Problem to work on: From the data below, set down exactly the lines between the one holding "to a vertex" and the one holding "N) (hW : IsReflexWedgeTruncation Λ N)", inclusive, and no others.

(Saved entries)
[Start of Attachment]
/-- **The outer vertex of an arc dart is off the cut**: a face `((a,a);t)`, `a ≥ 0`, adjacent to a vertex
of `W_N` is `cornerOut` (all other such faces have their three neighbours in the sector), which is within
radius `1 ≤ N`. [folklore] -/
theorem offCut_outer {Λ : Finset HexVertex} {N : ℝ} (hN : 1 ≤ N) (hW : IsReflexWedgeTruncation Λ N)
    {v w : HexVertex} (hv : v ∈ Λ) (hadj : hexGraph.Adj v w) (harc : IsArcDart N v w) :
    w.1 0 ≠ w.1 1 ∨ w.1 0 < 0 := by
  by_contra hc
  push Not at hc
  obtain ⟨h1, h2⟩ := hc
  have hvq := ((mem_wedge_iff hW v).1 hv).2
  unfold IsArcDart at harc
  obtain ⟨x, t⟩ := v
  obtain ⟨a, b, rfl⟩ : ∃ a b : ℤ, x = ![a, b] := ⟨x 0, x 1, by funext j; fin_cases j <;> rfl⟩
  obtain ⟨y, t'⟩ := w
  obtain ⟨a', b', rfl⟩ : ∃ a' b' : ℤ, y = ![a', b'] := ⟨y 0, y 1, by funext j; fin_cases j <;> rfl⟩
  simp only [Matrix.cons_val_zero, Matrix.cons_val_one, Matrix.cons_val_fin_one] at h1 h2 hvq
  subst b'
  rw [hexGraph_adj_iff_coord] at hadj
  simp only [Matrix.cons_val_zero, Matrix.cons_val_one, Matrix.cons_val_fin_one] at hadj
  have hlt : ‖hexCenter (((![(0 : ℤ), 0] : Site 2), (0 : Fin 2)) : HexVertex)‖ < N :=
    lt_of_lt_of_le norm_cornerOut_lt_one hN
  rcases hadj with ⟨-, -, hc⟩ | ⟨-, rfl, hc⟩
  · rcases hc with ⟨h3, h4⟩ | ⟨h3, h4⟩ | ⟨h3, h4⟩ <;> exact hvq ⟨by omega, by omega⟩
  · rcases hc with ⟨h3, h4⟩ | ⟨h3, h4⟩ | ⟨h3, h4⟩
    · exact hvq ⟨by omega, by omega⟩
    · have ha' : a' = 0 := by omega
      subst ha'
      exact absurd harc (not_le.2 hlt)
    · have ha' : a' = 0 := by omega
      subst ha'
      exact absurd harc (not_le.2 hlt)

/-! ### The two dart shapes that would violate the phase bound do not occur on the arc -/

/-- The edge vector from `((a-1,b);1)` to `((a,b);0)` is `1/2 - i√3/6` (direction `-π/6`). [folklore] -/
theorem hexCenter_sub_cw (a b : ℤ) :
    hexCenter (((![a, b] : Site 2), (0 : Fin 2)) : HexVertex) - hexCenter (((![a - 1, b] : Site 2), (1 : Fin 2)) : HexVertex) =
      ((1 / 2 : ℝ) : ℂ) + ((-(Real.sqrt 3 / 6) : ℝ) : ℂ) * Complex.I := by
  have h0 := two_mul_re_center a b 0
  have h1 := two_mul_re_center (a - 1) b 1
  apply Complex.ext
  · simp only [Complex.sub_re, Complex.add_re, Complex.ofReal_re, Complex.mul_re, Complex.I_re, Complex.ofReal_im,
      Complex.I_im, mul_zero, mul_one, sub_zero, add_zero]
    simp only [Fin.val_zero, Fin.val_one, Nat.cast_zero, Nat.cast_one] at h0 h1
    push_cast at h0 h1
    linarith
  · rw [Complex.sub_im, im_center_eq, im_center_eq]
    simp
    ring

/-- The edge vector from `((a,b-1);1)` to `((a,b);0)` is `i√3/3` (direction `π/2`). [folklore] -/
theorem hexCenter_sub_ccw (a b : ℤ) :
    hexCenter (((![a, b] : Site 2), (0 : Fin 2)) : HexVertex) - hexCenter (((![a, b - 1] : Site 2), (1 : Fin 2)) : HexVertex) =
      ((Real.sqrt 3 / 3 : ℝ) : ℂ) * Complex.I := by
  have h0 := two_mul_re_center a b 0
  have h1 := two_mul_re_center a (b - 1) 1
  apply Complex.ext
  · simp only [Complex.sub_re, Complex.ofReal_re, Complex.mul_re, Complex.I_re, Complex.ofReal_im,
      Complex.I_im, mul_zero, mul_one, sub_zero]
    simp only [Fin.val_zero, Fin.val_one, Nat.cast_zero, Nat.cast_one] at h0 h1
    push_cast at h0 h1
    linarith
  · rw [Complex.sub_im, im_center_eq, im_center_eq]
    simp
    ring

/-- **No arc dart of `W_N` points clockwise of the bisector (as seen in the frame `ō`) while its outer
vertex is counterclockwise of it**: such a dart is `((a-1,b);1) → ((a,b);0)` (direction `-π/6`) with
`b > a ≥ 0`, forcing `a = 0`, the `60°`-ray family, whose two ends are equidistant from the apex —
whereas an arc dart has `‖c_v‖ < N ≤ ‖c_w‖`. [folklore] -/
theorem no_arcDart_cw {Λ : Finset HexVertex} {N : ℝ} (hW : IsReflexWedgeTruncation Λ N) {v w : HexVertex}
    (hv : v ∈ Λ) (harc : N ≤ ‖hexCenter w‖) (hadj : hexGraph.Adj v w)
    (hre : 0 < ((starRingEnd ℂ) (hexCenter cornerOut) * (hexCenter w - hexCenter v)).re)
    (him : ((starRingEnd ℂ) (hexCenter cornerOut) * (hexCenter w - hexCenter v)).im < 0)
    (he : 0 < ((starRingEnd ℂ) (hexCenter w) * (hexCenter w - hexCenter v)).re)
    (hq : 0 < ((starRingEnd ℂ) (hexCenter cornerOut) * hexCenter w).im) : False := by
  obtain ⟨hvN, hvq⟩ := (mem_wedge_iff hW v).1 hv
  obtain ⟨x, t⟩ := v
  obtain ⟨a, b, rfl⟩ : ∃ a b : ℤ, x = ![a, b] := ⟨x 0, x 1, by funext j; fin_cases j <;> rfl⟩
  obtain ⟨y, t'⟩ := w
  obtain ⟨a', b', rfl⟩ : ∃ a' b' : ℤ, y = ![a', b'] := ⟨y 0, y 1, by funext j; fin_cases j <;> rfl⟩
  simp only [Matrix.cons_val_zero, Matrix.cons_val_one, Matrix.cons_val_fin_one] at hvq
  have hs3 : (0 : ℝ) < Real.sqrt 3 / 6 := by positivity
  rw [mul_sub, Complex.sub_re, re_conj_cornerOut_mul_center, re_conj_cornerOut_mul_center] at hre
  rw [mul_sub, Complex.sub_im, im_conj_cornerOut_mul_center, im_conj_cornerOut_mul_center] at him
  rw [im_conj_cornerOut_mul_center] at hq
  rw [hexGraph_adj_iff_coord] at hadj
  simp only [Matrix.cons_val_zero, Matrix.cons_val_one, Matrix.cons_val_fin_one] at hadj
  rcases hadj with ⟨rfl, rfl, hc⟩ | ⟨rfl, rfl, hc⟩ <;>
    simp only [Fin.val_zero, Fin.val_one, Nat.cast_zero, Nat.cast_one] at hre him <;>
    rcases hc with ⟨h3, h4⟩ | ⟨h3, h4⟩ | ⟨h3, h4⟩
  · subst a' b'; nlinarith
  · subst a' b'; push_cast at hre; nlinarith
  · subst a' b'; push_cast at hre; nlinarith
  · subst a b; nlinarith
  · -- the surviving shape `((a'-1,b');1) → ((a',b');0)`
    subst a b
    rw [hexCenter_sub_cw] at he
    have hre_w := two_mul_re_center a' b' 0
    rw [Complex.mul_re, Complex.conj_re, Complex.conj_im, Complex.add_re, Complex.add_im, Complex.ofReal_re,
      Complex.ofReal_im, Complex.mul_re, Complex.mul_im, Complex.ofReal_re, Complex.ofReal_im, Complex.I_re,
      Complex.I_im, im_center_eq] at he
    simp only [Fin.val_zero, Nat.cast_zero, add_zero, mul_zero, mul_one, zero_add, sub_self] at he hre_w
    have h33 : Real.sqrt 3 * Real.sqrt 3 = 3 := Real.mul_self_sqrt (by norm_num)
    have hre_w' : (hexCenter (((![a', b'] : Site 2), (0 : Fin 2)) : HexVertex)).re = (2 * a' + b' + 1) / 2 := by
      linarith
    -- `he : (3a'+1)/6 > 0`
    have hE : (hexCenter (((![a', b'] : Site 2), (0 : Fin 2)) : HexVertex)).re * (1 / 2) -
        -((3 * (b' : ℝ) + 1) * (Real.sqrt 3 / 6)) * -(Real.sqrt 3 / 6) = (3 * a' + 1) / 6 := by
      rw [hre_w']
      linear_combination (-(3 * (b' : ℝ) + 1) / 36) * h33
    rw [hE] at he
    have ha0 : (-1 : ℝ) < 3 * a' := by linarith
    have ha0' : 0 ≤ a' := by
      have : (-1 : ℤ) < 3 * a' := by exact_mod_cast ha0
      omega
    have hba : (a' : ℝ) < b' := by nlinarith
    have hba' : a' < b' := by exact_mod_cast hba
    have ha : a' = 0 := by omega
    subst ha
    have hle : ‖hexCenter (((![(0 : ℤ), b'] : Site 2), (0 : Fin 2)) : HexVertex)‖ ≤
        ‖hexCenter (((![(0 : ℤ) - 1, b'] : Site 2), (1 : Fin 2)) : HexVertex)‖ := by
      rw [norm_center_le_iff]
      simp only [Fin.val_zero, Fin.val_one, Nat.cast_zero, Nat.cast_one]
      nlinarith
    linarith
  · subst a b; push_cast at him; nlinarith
[End of Attachment]
[Start of Attachment]
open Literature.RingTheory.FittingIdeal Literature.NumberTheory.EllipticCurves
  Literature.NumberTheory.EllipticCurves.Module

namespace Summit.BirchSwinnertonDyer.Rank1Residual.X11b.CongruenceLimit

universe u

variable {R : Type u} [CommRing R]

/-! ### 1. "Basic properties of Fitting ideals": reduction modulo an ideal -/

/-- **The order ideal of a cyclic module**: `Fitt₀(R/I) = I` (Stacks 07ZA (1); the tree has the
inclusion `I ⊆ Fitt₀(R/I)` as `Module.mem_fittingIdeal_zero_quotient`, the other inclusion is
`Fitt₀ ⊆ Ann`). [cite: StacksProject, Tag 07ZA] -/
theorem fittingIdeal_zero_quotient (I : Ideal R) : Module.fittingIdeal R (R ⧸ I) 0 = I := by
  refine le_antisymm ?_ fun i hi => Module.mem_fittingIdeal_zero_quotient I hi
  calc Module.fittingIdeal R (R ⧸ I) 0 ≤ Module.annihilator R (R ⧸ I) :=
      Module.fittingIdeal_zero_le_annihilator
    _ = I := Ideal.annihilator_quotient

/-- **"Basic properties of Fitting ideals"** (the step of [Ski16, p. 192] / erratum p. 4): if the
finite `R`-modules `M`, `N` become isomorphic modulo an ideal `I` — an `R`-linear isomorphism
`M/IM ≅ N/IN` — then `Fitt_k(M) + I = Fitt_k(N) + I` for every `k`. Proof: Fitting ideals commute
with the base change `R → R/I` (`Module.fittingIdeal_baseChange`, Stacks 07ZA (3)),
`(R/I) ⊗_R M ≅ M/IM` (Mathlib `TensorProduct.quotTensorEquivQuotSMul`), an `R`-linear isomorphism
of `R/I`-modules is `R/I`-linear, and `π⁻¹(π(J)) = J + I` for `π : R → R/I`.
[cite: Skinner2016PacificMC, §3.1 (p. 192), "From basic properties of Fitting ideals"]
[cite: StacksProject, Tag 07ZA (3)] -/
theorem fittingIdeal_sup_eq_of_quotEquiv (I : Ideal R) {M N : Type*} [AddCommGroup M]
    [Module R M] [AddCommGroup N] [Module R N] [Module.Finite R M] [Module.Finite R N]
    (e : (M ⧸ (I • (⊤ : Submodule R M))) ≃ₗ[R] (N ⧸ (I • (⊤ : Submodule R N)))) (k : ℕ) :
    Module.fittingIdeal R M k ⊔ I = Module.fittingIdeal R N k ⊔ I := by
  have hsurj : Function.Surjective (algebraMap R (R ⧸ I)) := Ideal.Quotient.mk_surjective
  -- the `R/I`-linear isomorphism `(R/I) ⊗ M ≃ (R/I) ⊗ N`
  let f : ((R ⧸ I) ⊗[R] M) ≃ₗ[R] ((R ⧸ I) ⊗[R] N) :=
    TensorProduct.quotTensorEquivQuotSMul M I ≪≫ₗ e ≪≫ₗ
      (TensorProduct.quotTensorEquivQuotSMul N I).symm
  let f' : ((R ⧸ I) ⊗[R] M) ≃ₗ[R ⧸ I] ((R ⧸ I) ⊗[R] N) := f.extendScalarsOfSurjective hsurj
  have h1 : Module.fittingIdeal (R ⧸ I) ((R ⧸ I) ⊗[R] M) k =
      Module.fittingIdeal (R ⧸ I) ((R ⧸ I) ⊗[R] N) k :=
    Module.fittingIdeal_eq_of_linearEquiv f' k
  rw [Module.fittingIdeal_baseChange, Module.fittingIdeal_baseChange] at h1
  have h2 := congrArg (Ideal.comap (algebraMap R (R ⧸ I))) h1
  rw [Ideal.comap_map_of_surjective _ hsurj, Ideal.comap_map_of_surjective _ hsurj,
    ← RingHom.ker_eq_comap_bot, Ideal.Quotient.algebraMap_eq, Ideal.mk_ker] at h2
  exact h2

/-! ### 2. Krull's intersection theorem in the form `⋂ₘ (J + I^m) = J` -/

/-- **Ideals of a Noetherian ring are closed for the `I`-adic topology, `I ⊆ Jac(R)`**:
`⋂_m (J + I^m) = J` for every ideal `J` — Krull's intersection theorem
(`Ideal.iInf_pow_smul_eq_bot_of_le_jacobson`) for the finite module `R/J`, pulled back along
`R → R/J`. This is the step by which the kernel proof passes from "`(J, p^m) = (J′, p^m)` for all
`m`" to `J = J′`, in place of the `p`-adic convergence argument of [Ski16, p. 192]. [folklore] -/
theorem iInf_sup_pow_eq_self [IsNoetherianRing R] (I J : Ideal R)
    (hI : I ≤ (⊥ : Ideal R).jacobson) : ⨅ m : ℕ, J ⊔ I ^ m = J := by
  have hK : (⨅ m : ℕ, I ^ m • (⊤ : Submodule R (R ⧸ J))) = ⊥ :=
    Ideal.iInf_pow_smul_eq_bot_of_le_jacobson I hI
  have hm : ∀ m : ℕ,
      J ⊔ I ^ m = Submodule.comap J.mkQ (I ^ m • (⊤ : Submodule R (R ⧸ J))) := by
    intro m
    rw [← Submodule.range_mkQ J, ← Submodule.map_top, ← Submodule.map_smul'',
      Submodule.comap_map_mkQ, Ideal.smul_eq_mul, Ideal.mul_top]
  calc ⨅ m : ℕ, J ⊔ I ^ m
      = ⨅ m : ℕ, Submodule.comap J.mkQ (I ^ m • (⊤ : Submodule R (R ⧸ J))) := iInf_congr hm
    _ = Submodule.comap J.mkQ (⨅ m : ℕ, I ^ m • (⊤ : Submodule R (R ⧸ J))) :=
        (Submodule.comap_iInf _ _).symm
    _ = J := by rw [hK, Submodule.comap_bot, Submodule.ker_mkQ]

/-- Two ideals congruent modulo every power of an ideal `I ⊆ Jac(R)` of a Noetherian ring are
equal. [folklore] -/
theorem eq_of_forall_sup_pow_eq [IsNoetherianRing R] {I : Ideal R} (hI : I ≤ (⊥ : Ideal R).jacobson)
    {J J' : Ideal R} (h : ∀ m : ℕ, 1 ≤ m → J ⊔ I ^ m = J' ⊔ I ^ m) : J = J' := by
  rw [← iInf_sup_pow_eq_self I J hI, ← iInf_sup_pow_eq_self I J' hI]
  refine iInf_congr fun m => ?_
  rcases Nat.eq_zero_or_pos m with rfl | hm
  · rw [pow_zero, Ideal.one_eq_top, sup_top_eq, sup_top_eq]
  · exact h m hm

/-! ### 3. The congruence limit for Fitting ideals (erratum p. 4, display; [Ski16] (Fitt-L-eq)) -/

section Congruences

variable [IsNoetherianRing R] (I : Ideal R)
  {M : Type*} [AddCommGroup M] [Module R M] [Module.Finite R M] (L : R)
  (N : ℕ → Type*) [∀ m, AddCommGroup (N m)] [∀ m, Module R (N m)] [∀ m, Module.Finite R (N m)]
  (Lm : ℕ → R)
[End of Attachment]
Response to this task:
/-- **The outer vertex of an arc dart is off the cut**: a face `((a,a);t)`, `a ≥ 0`, adjacent to a vertex
of `W_N` is `cornerOut` (all other such faces have their three neighbours in the sector), which is within
radius `1 ≤ N`. [folklore] -/
theorem offCut_outer {Λ : Finset HexVertex} {N : ℝ} (hN : 1 ≤ N) (hW : IsReflexWedgeTruncation Λ N)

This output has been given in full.